### Source material
import Literature.MathematicalPhysics.QuantumFieldTheory.Balaban1983to89.B9Eq365TowerXOperatorLadder
import Literature.MathematicalPhysics.QuantumFieldTheory.Balaban1983to89.B9Eq319QprimeTowerHomMajorants

/-!
# `Balaban1983to89.B9Eq365TowerQGGQWordLadder` — T. Bałaban, *Propagators for lattice gauge theories in a background field*, Commun. Math. Phys. **99** (1985) 389–434
# [Balaban1985BackgroundPropagators] (3.65)–(3.66) p. 403, (3.21) p. 394 («Q′(U)G′²(U)Q′*(U)»), Thm 3.1 (3.42) p. 397, with [Balaban1984PropagatorsII] (2.51)–(2.52) p. 232: **THE JUNCTION OF THE
# `Q′G′²Q′*`-LADDER WITH THE NE9 CHAIN's THIRD-OPERATOR WORD** — the chain's coarse operator `X_k(U) = Q̃′_k(U) ∘ G′_k(U)² ∘ Q̃′_k(U)†` on `SiteL2K ℂ d m c₁ W` (the operator inverted by
# leaf-03's `B9Eq349ConjugatedQGGQInvSupRowTower`, `B9Eq325ProjFormulaTower`), READ IN `𝔸` by `B9Eq319QprimeTowerHomMajorants.readAHom` and realified by r06's `conjHom b`, IS the word `W(U)` of
# `B9Eq365TowerXOperatorLadder` (`readAHom_comp`, `readAHom_eq_readA`, the identifications `readAHom φ Q̃′_k = kerOp blkK k_Q`, `readAHom φ Q̃′_k† = liftOp blkK s_Q`, `conjHom_comp`,
# `conjHom_eq_conj`); hence **`conjHom b (readAHom φ X_k(U)) − conjHom b (readAHom φ X_k(1)) ≺ K_X·α·e^{−δ_X d}`** over `towerGeom` on the coarse carrier with fibre, constants BEFORE `n, η, m, U`

statement-level skeleton of published theorems with citation tags; proofs where landed; nothing here is a claim about the Yang–Mills mass gap

CITATION HEADER (lean-in-tree rule).  Audit cell `pub-balaban`, sub-cell `t4`, BINDER row NE9; NE9 crux-team LEAF PROVER 01 (`b2b-balaban-t4-ne9-formalise-leaf-01`,
gen 99; bears_on: R4/N22).  Vocabulary BY NAME: this lineage's `B9Eq319QprimeTowerHomMajorants` (`readAHom`, `readAHom_apply`, `readAHom_Qtilde_eq_kerOp`, `readAHom_adjoint_Qtilde_eq_liftOp`),
`B9Eq365TowerXOperatorLadder.exists_hasMajorantHom_X_sub_flat`, `B9Eq324PenaltyKernelForm.readA` ∕ `readA_apply`, r06's `B9Eq376POneLetters.conjHom` ∕ `conjHom_comp` ∕ `conjHom_eq_conj`, pv08's
`B6RandomWalkHom.HasMajorantHom`, the chain's `B9Eq326OperatorTower.QprimeTowerW`, `B9Eq324DeltaPrimeATower.GpOfUk`.  Sources read through those files' verbatim quotations:
[Balaban1985BackgroundPropagators] pp. 394, 397, 403; [Balaban1984PropagatorsII] p. 232.  [folklore] functoriality of the readings; COMPOSITION BY NAME; NOTHING of print's proofs is
reproduced beyond what the named files prove.

WHAT IS PROVED (sorry-free; proof lane — no `def`).
* §1 **`readAHom_comp`**, **`readAHom_eq_readA`** — functoriality of the reading in `𝔸`; **`conjHom_readAHom_QGGQ_eq_word`** — the chain's `X_k(U)` read and realified IS the word `W(U)`.
* §2 **`exists_hasMajorantHom_QGGQ_sub_flat`** — the two-background ladder for the chain's `X_k(U) = Q̃′_k(U)G′_k(U)²Q̃′_k(U)†`: `∃ α_X > 0, K_X ≥ 0, δ_X > 0` BEFORE the lattice, on print's
  small-field class (plus fibre-isometric level transporters), ANY positivity witnesses, ANY `M, R_r, H`.
HONEST SCOPE.  Junction only (no estimate beyond the imported ladder); constants crude (NOT print's); the Thm-3.1 inputs behind the ladder are the cell's MODEL rows («NE9 ⇐ the named
binders»; O-NE9-1, #5 UNRULED); NOT the inverse `c_k = X_k⁻¹` (the resolvent step with leaf-03's rows and their displayed letters `κ₁, γ, C_Q` is the NEXT brick), NOT `R_k`, NOT the bond
`G_k`; NE9 NOT PRINTED ∕ NOT PROVED; spine PROVED 0∕9; rung (B)+1 finite T⁴ — NOT infinite volume, NOT mass gap, NOT BetaPertH, NOT Clay.  HONEST DEPENDENCY: continuum YM on T⁴ ⇐ BetaPertH ∧
nine spine estimates (0/9 proved); BetaPertH ⇐ (D1) ∧ (D4) ∧ CAP+tail; G-an2-4 gates asym, D1 and NE2/3/4.  NEW file; nothing modified.  Net new unproved facts: 0.
-/

noncomputable section

open scoped BigOperators InnerProductSpace

namespace Literature.MathematicalPhysics.QuantumFieldTheory.Balaban1983to89.B9Eq365TowerQGGQWordLadder

open B4Sect5Torus (TSite)
open B7Prop1Explicit (U1)
open B9SectCLatticeCarrier (Bond shift)
open B9Eq311L2Pairing (WL2)
open B11Eq103H1Complex (SiteL2K)
open B9Eq310HessianOperator (adTransportW)
open B9Eq315QTower (towerP UlevOf)
open B9Eq326OperatorTower (QprimeTowerW)
open B9Eq33CovDerivVector (adTransport)
open B9Eq324DeltaPrimeATower (laplacePrimeAk GpOfUk)
open B6RandomWalkHom (HasMajorantHom)
open B9Thm34Ext (toB6)
open B9Eq352DivFormLetters (conj)
open B9Eq376POneLetters (conjHom conjHom_comp conjHom_eq_conj)
open B9Eq360Vprime (kerOp liftOp)
open B9Eq357QprimeTowerKernelForm (blkK kQ)
open B9Eq324PenaltyKernelForm (sQ readA readA_apply)
open B9Eq341TowerBlockGeometry (towerGeom)
open B9Eq319QprimeTowerHomMajorants (readAHom readAHom_apply readAHom_Qtilde_eq_kerOp readAHom_adjoint_Qtilde_eq_liftOp)
open B9Eq365TowerXOperatorLadder (exists_hasMajorantHom_X_sub_flat)

/-! ## §1 Functoriality of the reading and the identification of the word -/

section Reading

variable {d : ℕ} {P P' P'' : Fin d → ℕ} {𝔸 : Type*} [NormedRing 𝔸] [NormedAlgebra ℂ 𝔸] {W : Type*} [NormedAddCommGroup W] [InnerProductSpace ℂ W]
  (φ : W ≃ₗ[ℂ] 𝔸) {c₀ c₀' c₀'' : ℝ}

/-- `readAHom` is functorial: `readAHom (T₁ ∘ T₂) = readAHom T₁ ∘ readAHom T₂`. [folklore] [cite: Balaban1985BackgroundPropagators, (3.11) p.392; Balaban1984PropagatorsII, (2.52) p.232] -/
theorem readAHom_comp (T₁ : SiteL2K ℂ d P' c₀' W →ₗ[ℂ] SiteL2K ℂ d P'' c₀'' W) (T₂ : SiteL2K ℂ d P c₀ W →ₗ[ℂ] SiteL2K ℂ d P' c₀' W) :
    readAHom φ (T₁ ∘ₗ T₂) = readAHom φ T₁ ∘ₗ readAHom φ T₂ := by
  apply LinearMap.ext
  intro f
  funext y
  simp only [LinearMap.comp_apply, readAHom_apply, LinearEquiv.symm_apply_apply, Equiv.symm_apply_apply]

/-- On endomorphisms `readAHom` is this lineage's `readA`. [folklore] [cite: Balaban1985BackgroundPropagators, (3.11) p.392] -/
theorem readAHom_eq_readA (T : SiteL2K ℂ d P c₀ W →ₗ[ℂ] SiteL2K ℂ d P c₀ W) : readAHom φ T = readA φ T := by
  apply LinearMap.ext
  intro f
  funext y
  rw [readAHom_apply, readA_apply]

end Reading

section Word

variable {d : ℕ} (L : ℕ) [NeZero L] (m : Fin d → ℕ) [∀ i, NeZero (m i)] (n : ℕ)
  {𝔸 : Type*} [NormedRing 𝔸] [NormedAlgebra ℂ 𝔸] [CompleteSpace 𝔸] [NormOneClass 𝔸] [FiniteDimensional ℂ 𝔸]
  {W : Type*} [NormedAddCommGroup W] [InnerProductSpace ℂ W] [FiniteDimensional ℂ W] (φ : W ≃ₗ[ℂ] 𝔸)
  {c₀ : ℝ} [Fact (0 < c₀)] {c₁ : ℝ} [Fact (0 < c₁)] (η : ℝ) (a' : ℝ)
  {ι : Type} [Fintype ι] (b : Module.Basis ι ℝ 𝔸)

omit [NormOneClass 𝔸] in
/-- **THE CHAIN's `Q̃′_kG′_k²Q̃′_k†`, READ AND REALIFIED, IS THE WORD `W`**: `conjHom b (readAHom φ (Q̃′ ∘ (G′ ∘ G′) ∘ Q̃′†)) = conjHom b (kerOp blkK k_Q) ∘ conj b (readA φ (G′ ∘ G′)) ∘ conjHom b (liftOp blkK s_Q)`
for ANY endomorphism `G′` of the fine carrier (here `G′_k(U)`). [cite: Balaban1985BackgroundPropagators, (3.21) p.394, (3.65) p.403; Balaban1984PropagatorsII, (2.51)–(2.52) p.232] -/
theorem conjHom_readAHom_QGGQ_eq_word (U : Bond d (towerP L m (n + 1)) → 𝔸ˣ)
    (G : SiteL2K ℂ d (towerP L m (n + 1)) c₀ W →ₗ[ℂ] SiteL2K ℂ d (towerP L m (n + 1)) c₀ W) :
    conjHom b (readAHom φ (((WL2.linearEquiv ℂ ℂ (fun _ : TSite d m => c₁)).symm.toLinearMap ∘ₗ QprimeTowerW L m n φ U (c₀ := c₀)) ∘ₗ (G ∘ₗ G) ∘ₗ
        LinearMap.adjoint ((WL2.linearEquiv ℂ ℂ (fun _ : TSite d m => c₁)).symm.toLinearMap ∘ₗ QprimeTowerW L m n φ U (c₀ := c₀)))) =
      conjHom b (kerOp (blkK L m n) (kQ L m n (fun j => adTransport (𝕜 := ℂ) (UlevOf L m (n + 1) U j)))) ∘ₗ
        conj b (readA φ (G ∘ₗ G)) ∘ₗ conjHom b (liftOp (blkK L m n) (sQ L m n φ U (c₀ := c₀) (c₁ := c₁))) := by
  rw [readAHom_comp, readAHom_comp, readAHom_Qtilde_eq_kerOp, readAHom_adjoint_Qtilde_eq_liftOp, readAHom_eq_readA, ← conjHom_comp, ← conjHom_comp,
    conjHom_eq_conj]

end Word

/-! ## §2 The ladder for the chain's third-operator word -/

section Main

variable {d : ℕ} (L : ℕ) [NeZero L] {𝔸 : Type*} [NormedRing 𝔸] [NormedAlgebra ℂ 𝔸] [CompleteSpace 𝔸] [NormOneClass 𝔸] [StarRing 𝔸] [FiniteDimensional ℂ 𝔸]
  {W : Type*} [NormedAddCommGroup W] [InnerProductSpace ℂ W] [FiniteDimensional ℂ W] (φ : W ≃ₗ[ℂ] 𝔸) {a' Mφ Mφ' : ℝ}
  (hMφ : 0 ≤ Mφ) (hMφ' : 0 ≤ Mφ') (hφn : ∀ w, ‖φ w‖ ≤ Mφ * ‖w‖) (hφn' : ∀ X, ‖φ.symm X‖ ≤ Mφ' * ‖X‖) (ha' : 0 < a')
  {r : ℝ} (hr0 : 0 ≤ r) (hr1 : r < 1)
  (τ : 𝔸 →ₗ[ℂ] ℂ) (hτ₂ : ∀ X Y : 𝔸, τ (X * Y) = τ (Y * X)) (hφτ : ∀ X Y : 𝔸, ⟪φ.symm X, φ.symm Y⟫_ℂ = τ (star X * Y))
  {ι : Type} [Fintype ι] [DecidableEq ι] (b : Module.Basis ι ℝ 𝔸) {M₂ : ℝ} (hM₂ : 0 ≤ M₂) (hrepr : ∀ (v : 𝔸) (i : ι), |b.repr v i| ≤ M₂ * ‖v‖)

include hMφ hMφ' hφn hφn' ha' hr0 hr1 hτ₂ hφτ hM₂ hrepr in
/-- **THE TWO-BACKGROUND LADDER FOR THE CHAIN's `X_k(U) = Q̃′_k(U)G′_k(U)²Q̃′_k(U)†`, LATTICE-UNIFORMLY**: `conjHom b (readAHom φ X_k(U)) − conjHom b (readAHom φ X_k(1)) ≺ K_X·α·e^{−δ_X d}` over
`towerGeom` on the coarse carrier with fibre (block map `(y, i) ↦ y`), for every background of print's small-field class (plus fibre-isometric level transporters), `α ≤ α_X`, the constants
BEFORE `n, η, m, U`. [cite: Balaban1985BackgroundPropagators, (3.65)–(3.66) p.403, (3.21) p.394, Thm 3.1 (3.42) p.397; Balaban1984PropagatorsII, (2.51)–(2.52) p.232] -/
theorem exists_hasMajorantHom_QGGQ_sub_flat (hd : 1 ≤ d) (hL3 : 3 ≤ L) :
    ∃ αX KX δX : ℝ, 0 < αX ∧ 0 ≤ KX ∧ 0 < δX ∧
      ∀ (n : ℕ) (η : ℝ), η * (L : ℝ) ^ (n + 1) = 1 →
      ∀ (c₀ c₁ : ℝ) [Fact (0 < c₀)] [Fact (0 < c₁)], c₀ * ((L : ℝ) ^ (n + 1)) ^ d = c₁ →
      ∀ (m : Fin d → ℕ) [∀ i, NeZero (m i)] (U : Bond d (towerP L m (n + 1)) → 𝔸ˣ) (α : ℝ), 0 ≤ α → α ≤ αX →
        (∀ bd, U bd ∈ U1 𝔸) → (∀ bd, ‖(U bd : 𝔸) - 1‖ ≤ α * η) →
        (∀ (x : TSite d (towerP L m (n + 1))) (μ ν : Fin d), ‖(U (shift ν x, μ) : 𝔸) - (U (x, μ) : 𝔸)‖ ≤ α * η ^ 2) →
      ∀ (εU : ℕ → ℝ), (∀ j, 0 ≤ εU j) → (∀ j, εU j ≤ 1) → (∀ j < n + 1, εU j ≤ α * r ^ j) →
        (∀ (j : ℕ) (bd : Bond d (towerP L m (j + 1))), ‖(UlevOf L m (n + 1) U j bd : 𝔸) - 1‖ ≤ εU j) →
        (∀ (j : ℕ) (bd : Bond d (towerP L m (j + 1))), UlevOf L m (n + 1) U j bd ∈ U1 𝔸) →
        (∀ (j : ℕ) (bd : Bond d (towerP L m (j + 1))) (w : W), ‖adTransportW φ (UlevOf L m (n + 1) U j) bd w‖ ≤ ‖w‖) →
      ∀ (hposU : ∀ x : SiteL2K ℂ d (towerP L m (n + 1)) c₀ W, x ≠ 0 → 0 < RCLike.re ⟪x, laplacePrimeAk L m n φ η U a' (c₁ := c₁) x⟫_ℂ)
        (hpos₁ : ∀ x : SiteL2K ℂ d (towerP L m (n + 1)) c₀ W, x ≠ 0 →
          0 < RCLike.re ⟪x, laplacePrimeAk L m n φ η (fun _ : Bond d (towerP L m (n + 1)) => (1 : 𝔸ˣ)) a' (c₁ := c₁) x⟫_ℂ)
        (M Rr : ℝ) (H : Prop),
      HasMajorantHom (g := toB6 (towerGeom L m n η M) Rr H) (fun q : TSite d m × ι => q.1) (fun q : TSite d m × ι => q.1)
        (conjHom b (readAHom φ
            (((WL2.linearEquiv ℂ ℂ (fun _ : TSite d m => c₁)).symm.toLinearMap ∘ₗ QprimeTowerW L m n φ U (c₀ := c₀)) ∘ₗ
              (GpOfUk L m n φ η U a' (c₁ := c₁) hposU ∘ₗ GpOfUk L m n φ η U a' (c₁ := c₁) hposU) ∘ₗ
                LinearMap.adjoint ((WL2.linearEquiv ℂ ℂ (fun _ : TSite d m => c₁)).symm.toLinearMap ∘ₗ QprimeTowerW L m n φ U (c₀ := c₀)))) -
          conjHom b (readAHom φ
            (((WL2.linearEquiv ℂ ℂ (fun _ : TSite d m => c₁)).symm.toLinearMap ∘ₗ
                QprimeTowerW L m n φ (fun _ : Bond d (towerP L m (n + 1)) => (1 : 𝔸ˣ)) (c₀ := c₀)) ∘ₗ
              (GpOfUk L m n φ η (fun _ : Bond d (towerP L m (n + 1)) => (1 : 𝔸ˣ)) a' (c₁ := c₁) hpos₁ ∘ₗ
                  GpOfUk L m n φ η (fun _ : Bond d (towerP L m (n + 1)) => (1 : 𝔸ˣ)) a' (c₁ := c₁) hpos₁) ∘ₗ
                LinearMap.adjoint ((WL2.linearEquiv ℂ ℂ (fun _ : TSite d m => c₁)).symm.toLinearMap ∘ₗ
                  QprimeTowerW L m n φ (fun _ : Bond d (towerP L m (n + 1)) => (1 : 𝔸ˣ)) (c₀ := c₀)))))
        (fun a a' => KX * α * Real.exp (-(δX * (towerGeom L m n η M).dist a a'))) := by
  obtain ⟨αX, KX, δX, hαX, hKX, hδX, HX⟩ := exists_hasMajorantHom_X_sub_flat L φ hMφ hMφ' hφn hφn' ha' hr0 hr1 τ hτ₂ hφτ b hM₂ hrepr hd hL3
  refine ⟨αX, KX, δX, hαX, hKX, hδX, ?_⟩
  intro n η hη c₀ c₁ _ _ hc m _ U α hα0 hαle hU1 hUs hUw εU hε0 hε1 hεr hlev hlev1 hRlev hposU hpos₁ M Rr H
  rw [conjHom_readAHom_QGGQ_eq_word, conjHom_readAHom_QGGQ_eq_word]
  exact HX n η hη c₀ c₁ hc m U α hα0 hαle hU1 hUs hUw εU hε0 hε1 hεr hlev hlev1 hRlev hposU hpos₁ M Rr H

end Main

end Literature.MathematicalPhysics.QuantumFieldTheory.Balaban1983to89.B9Eq365TowerQGGQWordLadder

end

### To do
Scan the material above for the word "toLinearMap", and copy each line where it appears.

### Response to this exercise
    conjHom b (readAHom φ (((WL2.linearEquiv ℂ ℂ (fun _ : TSite d m => c₁)).symm.toLinearMap ∘ₗ QprimeTowerW L m n φ U (c₀ := c₀)) ∘ₗ (G ∘ₗ G) ∘ₗ
        LinearMap.adjoint ((WL2.linearEquiv ℂ ℂ (fun _ : TSite d m => c₁)).symm.toLinearMap ∘ₗ QprimeTowerW L m n φ U (c₀ := c₀)))) =
            (((WL2.linearEquiv ℂ ℂ (fun _ : TSite d m => c₁)).symm.toLinearMap ∘ₗ QprimeTowerW L m n φ U (c₀ := c₀)) ∘ₗ
                LinearMap.adjoint ((WL2.linearEquiv ℂ ℂ (fun _ : TSite d m => c₁)).symm.toLinearMap ∘ₗ QprimeTowerW L m n φ U (c₀ := c₀)))) -
            (((WL2.linearEquiv ℂ ℂ (fun _ : TSite d m => c₁)).symm.toLinearMap ∘ₗ
                LinearMap.adjoint ((WL2.linearEquiv ℂ ℂ (fun _ : TSite d m => c₁)).symm.toLinearMap ∘ₗ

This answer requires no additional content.